For the Birds Radio Program: Chuck and Sue the Robins, Part I

Original Air Date: May 27, 2008

Laura is thrilled to have a pair of robins nesting right outside her door. Her neighbor? Not so much.

Duration: 4′03″

Transcript

One of the most satisfying surprises in late spring/early summer is when a pair of robins nests close to our home. I don’t know what it is about robins that makes them such homey birds—they can be rather messy while building, and it’s not like they’re a rare and exciting species, but it’s lovely to be able to peek out your window to see a pair building a nest or a female snuggled in, incubating her eggs almost 24-7, or to hear the male singing close to the house.

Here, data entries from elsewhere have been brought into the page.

import Literature.MathematicalPhysics.QuantumFieldTheory.BalabanImbrieJaffe1984to88.BIJ88Eq531TranslLaw
import Literature.MathematicalPhysics.QuantumFieldTheory.BalabanImbrieJaffe1984to88.BIJ88RT51Invariant

/-!
# `BalabanImbrieJaffe1984to88.BIJ88Eq531TranslDensity` — T. Bałaban, J. Imbrie, A. Jaffe, *Effective action and cluster properties of the
abelian Higgs model*, Commun. Math. Phys. **114** (1988) 257–315 [BalabanImbrieJaffe1988], (3.24) p. 269, (5.3.1)/(5.3.6) p. 280 applied to
(3.11) p. 266 and (5.1.1) p. 277: **THE DENSITY OF THE RENORMALIZATION TRANSFORMATION AFTER THE FIRST GAUGE-FIELD TRANSLATION**, on the torus of
record and without cut-off.  The densities `ρ₁^L` of (3.11) and `ρ̃^L_{k+1}` of (5.1.1) were CONSTRUCTED in this seat's gens 2–6 as complex
Radon–Nikodym densities of push-forwards along `(u, ψ) ↦ (Qu, ψ)` — the measure-level reading of `∫ν(du) δ(v/Qu) (…)`.  Here it is PROVED that
after the translation `u = u′·(Q^{s*}v)` of (3.24)/(5.3.1) these densities are ORDINARY FIBRE INTEGRALS: `dv dψ`-almost everywhere
`ρ̃^L_{k+1}(v, ψ) = Σ_t ∫ν(du) G_t(u′(u)·Q^{s*}v, ψ)` (`G_t` the smeared term densities), and for the printed kernel `Q(u)φ` of [2] (2.6), which
does not see the substituted block field (`Q(u′·Q^{s*}v)φ = Q(u′)φ`), `ρ₁^L(v, ψ) = ∫ν(du) ∫𝒟φ ρ₀(u′·Q^{s*}v, φ) exp[−½aL⁻²⟨ψ − Q(u′)φ, ψ − Q(u′)φ⟩
− E]` — *"it removes the v-field from the δ-functions"* (p. 280): `v` now enters only through the translated argument of `ρ₀`.

statement-level skeleton of published theorems with citation tags; proofs where landed; nothing here is a claim about the Yang–Mills mass gap

PDF held: `paper:balaban1988-cmp114-bij-abelian-higgs-effective-action` (journal page = PDF page + 256); p. 269 [PDF 13] (this seat's render
`renders/original-p013-x2.png`), p. 280 [PDF 24] (r16's render `HOME/lit-balaban-r16/renders/cmp114/original-p024-x2.png`), pp. 266 and 277 as
quoted verbatim in r18's `BIJ88RenormTransf311` ((3.11)) and r16's `BIJ88Sect5Statements`/this seat's `BIJ88RT51GeneralStep` ((5.1.1)).

CITATION HEADER (lean-in-tree rule).  Part of the lit-balaban TYPED SKELETON (HOME `run/shared/lean/pub/lit-balaban/`), PHASE-2 proof seat p34
gen 7 (unit `lit-balaban-p34-g7`; TAKING line HOME/STATUS.md 2026-08-21T11:21:25Z, free-target protocol G.5-34(d), own lineage = the C1/C2
renormalization-transformation line: `BIJ85RT33`/`BIJ85RT37Normalization`/`BIJ88RT311Exists` (gen 2), `BIJ88RT51GeneralStep`/`NoChange`/
`BlockGauge`/`Unique` (gen 5), `BIJ88RT51Density`/`Exists`/`Invariant` (gen 6), `BIJ88RT51Background`(`42`) and `BIJ88Eq531TranslLaw` (gen 7)).
Rows served (support): `C2.Eq3.24`, `C2.Eq3.11` of `HOME/lit-balaban-r18/ROWS-C2.md` (owner r18), `C2.Eq5.3.1-5.3.7`, `C2.Eq5.1.1-5.1.4` of
`HOME/lit-balaban-r16/ROWS-C2-part2.md` (owner r16).

THE PRINTED TEXT (verbatim).  p. 269 [PDF 13]: *"We begin with a translation of the gauge field which takes the block field v out of the
δ-functions of the renormalization transformation. Thus we put u_b = … ≡ u′_b(Λ₁^{(0)*}Q^{s*}v)_b, (3.24)"*.  p. 280 [PDF 24]: *"The first
translation is done in Λ₁^{(k)*}, and it removes the v-field from the δ-functions there. As in (3.24) we put u = u′(Λ₁^{(k)*}Q^{s*}v), (5.3.1) cf.
also (I.6.2). (The reader may wish to refer to chapter 6 of [2], where the effects of the translations are followed without the complications of
the large field regions.) … The translation affects the δ-functions as follows. δ_{Ax}(u) = δ_{Ax}(u′), δ(v/Qu) = δ_{Λ₁^{(k)′*c}}(v/Qu)
δ_{Λ₁^{(k)′*}}((e_k/2π)QA′), (5.3.6)"*.  The transformed objects: (3.11) p. 266 *"ρ₁^L(v, ψ) = ∫ δ_{Ax}(u) δ(v/Qu) 𝒟u ∫𝒟φ exp[−½aL⁻²⟨ψ − Q(u)φ,
ψ − Q(u)φ⟩ − E^{(0)}] ρ₀(u, φ)"* (r18's typed `IsRT311`; this seat's constructed solution `RTData.rt`, r18's hypothesis-free datum `torusRTData`)
and (5.1.1) p. 277 (this seat's typed `IsRT511`/`IsRT511Ax` and constructed solution `rt51 ν {X_ω} Qu Q(u_k)φ a ρ′`).

THE READING (all carriers of record; nothing re-declared; as in `BIJ88Eq531TranslLaw`).  `ν` = the law of the unit-lattice field in the
`u`-integral: `𝒟u` (`fieldMeasure`) for the printed (5.1.1), `𝒟u δ_{Ax}(u)` (r18's `axialMeasure`) for (3.11) and for (5.1.1) with (5.1.4)
inserted — both invariant under the substitutions `u ↦ u·Q^{s*}w` (r18's `map_surfMul_fieldMeasure`, gen 7's `axialMeasure_map_surfMul`), which
is the only property used; `u′ = uPrime u`, `u·Q^{s*}w = surfMul u w` (r18); `rnC ν Qu G` = gen 6's complex Radon–Nikodym density of
`(Qu × id)_*(G·(ν ⊗ dψ))` w.r.t. `dv dψ`; `smear51` = gen 6's smeared term density `G_t(u, ψ) = ∫Π𝒟u^{(j)}∫𝒟φ ρ′_t e^{−½aL⁻²‖ψ − Q_tφ‖² − E}`;
`gaussWeight a c ψ` = r18's normalized Gaussian of (3.11)/(3.12) = [2] (3.6).  WITHOUT CUT-OFF as in the companion file (whole torus = the
[2]-chapter-6 setting).

WHAT IS PROVED (kernel-checked; theorems only, no `def`, no `Prop`-valued fact; standard axioms).
* §1 **THE RADON–NIKODYM DENSITY AFTER THE TRANSLATION** — `rnC_ae_eq_transl`: for a substitution-invariant probability law `ν` and a `ν ⊗ dψ`-
  integrable `G`, `rnC ν Q G =ᵐ[dv dψ] (v, ψ) ↦ ∫ν(du) G(u′(u)·Q^{s*}v, ψ)` (both sides integrate every bounded measurable test function to
  `∫ν∫dψ G(u, ψ) g(Qu, ψ)`: gen 6's `integral_rnC_mul` on the left, the measure-preserving translation `((v, ψ), u) ↦ (u′(u)·Q^{s*}v, ψ)`
  (`measurePreserving_transl₃`, from gen 7's `measurePreserving_transl`) with `Q(u′·Q^{s*}v) = v` on the right; uniqueness gen 5's
  `ae_eq_of_forall_test`).
* §2 **THE (5.1.1) DENSITY AFTER THE TRANSLATION** — `rt51_ae_eq_transl`: `ρ̃^L_{k+1} = rt51 ν {X_ω} Q Q_t a ρ′ =ᵐ (v, ψ) ↦ Σ_t ∫ν(du)
  G_t(u′(u)·Q^{s*}v, ψ)` (any finite family of terms with measurable kernels `Q_t` and integrable `ρ′_t`); for the PRINTED scalar kernel of the
  first step / of [2], `Q(u)φ = qCov u φ`, which does not see the substitution (r18's `qCov_surfMul`: the block average (2.6) transports along
  contours inside blocks), `smear51_qCov_transl` and **`rt51_printed_ae_eq_transl`**: `=ᵐ (v, ψ) ↦ ∫ν(du) ∫𝒟φ ρ₀(u′·Q^{s*}v, φ)·gaussWeight a
  (Q(u′)φ) ψ` — the `ψ`-Gaussian no longer involves `v`; instances `ν = 𝒟u δ_{Ax}(u)` (`rt51_printed_axialMeasure_ae_eq_transl`) and `ν = 𝒟u`
  (`rt51_printed_fieldMeasure_ae_eq_transl`).
* §3 **THE PRINTED (3.11) DENSITY OF THE MODEL AFTER THE TRANSLATION** — `integrable_axialMeasure_of_jointInvariant` (a jointly gauge-invariant
  `𝒟u𝒟φ`-integrable density is `𝒟u δ_{Ax}𝒟φ`-integrable: gen 2's (3.7) mechanism `BIJ85RT37Normalization.integrable_comp_ax` + gen 2's
  `axialMeasure_eq_map_ax`) and **`rt_torusRTData_ae_eq_transl`**: for every jointly measurable, jointly gauge-invariant, `𝒟u𝒟φ`-integrable `ρ₀`
  (`a > 0`, `d ≥ 2`, standing range) r18's hypothesis-free density `ρ₁^L = (torusRTData).rt (gaussApprox) ρ₀` of (3.11) equals `dv dψ`-a.e.
  `(v, ψ) ↦ ∫𝒟u δ_{Ax}(u) ∫𝒟φ ρ₀(u′·Q^{s*}v, φ) exp[−½aL⁻²⟨ψ − Q(u′)φ, ψ − Q(u′)φ⟩ − E^{(0)}]` (gen 6's consistency `rt51_single_ae_eq_rt` + §2).
NOT DONE HERE (honest scope).  Cut-offs / large-field regions ((5.3.6) with `Λ₁^{(k)′*c} ≠ ∅`); the rewriting of `∫𝒟u δ_{Ax}(u) (…)(u′(u))` as an
integral against *"δ(Qu′)δ_{Ax}(u′)𝒟u′"* in the variables `A′` ((3.12)–(3.15), (5.3.6)–(5.3.7): constraint sets and the Jacobian `e_k/2π` are
p31's `BIJ88Eq536Linearization`/`BIJ88Eq537Jacobian`); the later translations (3.27)/(3.30), (5.3.2)–(5.3.5) (r18, r16, p02, p31 files); bounds.
Imports gen 7's `BIJ88Eq531TranslLaw` and gen 6's `BIJ88RT51Invariant` (Literature + Mathlib only); re-declares nothing.
-/

namespace Literature.MathematicalPhysics.QuantumFieldTheory.BalabanImbrieJaffe1984to88.BIJ88Eq531TranslDensity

Well over a decade ago, we had a pair of robins nesting outside Tommy’s bedroom—he named them Chuck and Sue, and thoroughly enjoyed watching them from day to day. We haven’t had another pair nesting right outside a window for lo these many years, until this year a pair started building on a beam supporting the front overhang on my apartment building in Ithaca. Naturally I named these two Chuck and Sue, too. They worked on the first nest attempt for several days in April, during a dry spell when mud wasn’t available, but it finally got knocked out by a gust of wind. They started again, but this time the wind knocked it out within just two days, and they moved on.

Apparently wherever they went, that nest attempt failed, too, because a couple of weeks later, back they came. This time the female made two different starts just a foot apart. She was still working on both when I set out for Duluth two weeks ago. While I was gone she finished one, laid her eggs, and was incubating when I came back. I’d have left the false attempt up, but the woman in the other apartment in my building is more fastidious and she knocked it down. She was a little concerned that Chuck and Sue were so messy—dozens of twigs and straw were strewn about our front walkway, and a few mud spatters are now dotting our building. But when their babies are raised, a hose can take care of that—a small price to pay for the gift of baby robins.

Chuck is a very tuneful boy, who spends a lot of his time right now singing. I’m savoring it while I can—once the babies hatch, he’ll be spending most of his days frantically searching for bugs and worms and stuffing them into their endlessly hungry mouths. And a couple of weeks after the babies hatch, when they fledge from the nest, he’ll stay with them for weeks more while Sue lays more eggs and starts incubating afresh. Her false attempt might have come in useful at that point—robins don’t like to reuse a nest for more than one batch of babies if they can avoid it, because bugs discover the hot little bodies and start laying their eggs in the nesting material and sometimes by boring into the babies themselves, leading to nasty parasites. Had it remained intact, that second nest would have given Sue a head start on a clean new nest for her second brood.

Spending my time in an apartment 1200 miles from home can feel strange and lonely. But robins are robins wherever you go. I’m looking forward to watching Chuck and Sue’s babies hatch and grow and fledge, and will do my best to give them a comfortable and safe environment. A place that’s good enough for robins to nest and call home is good enough for me.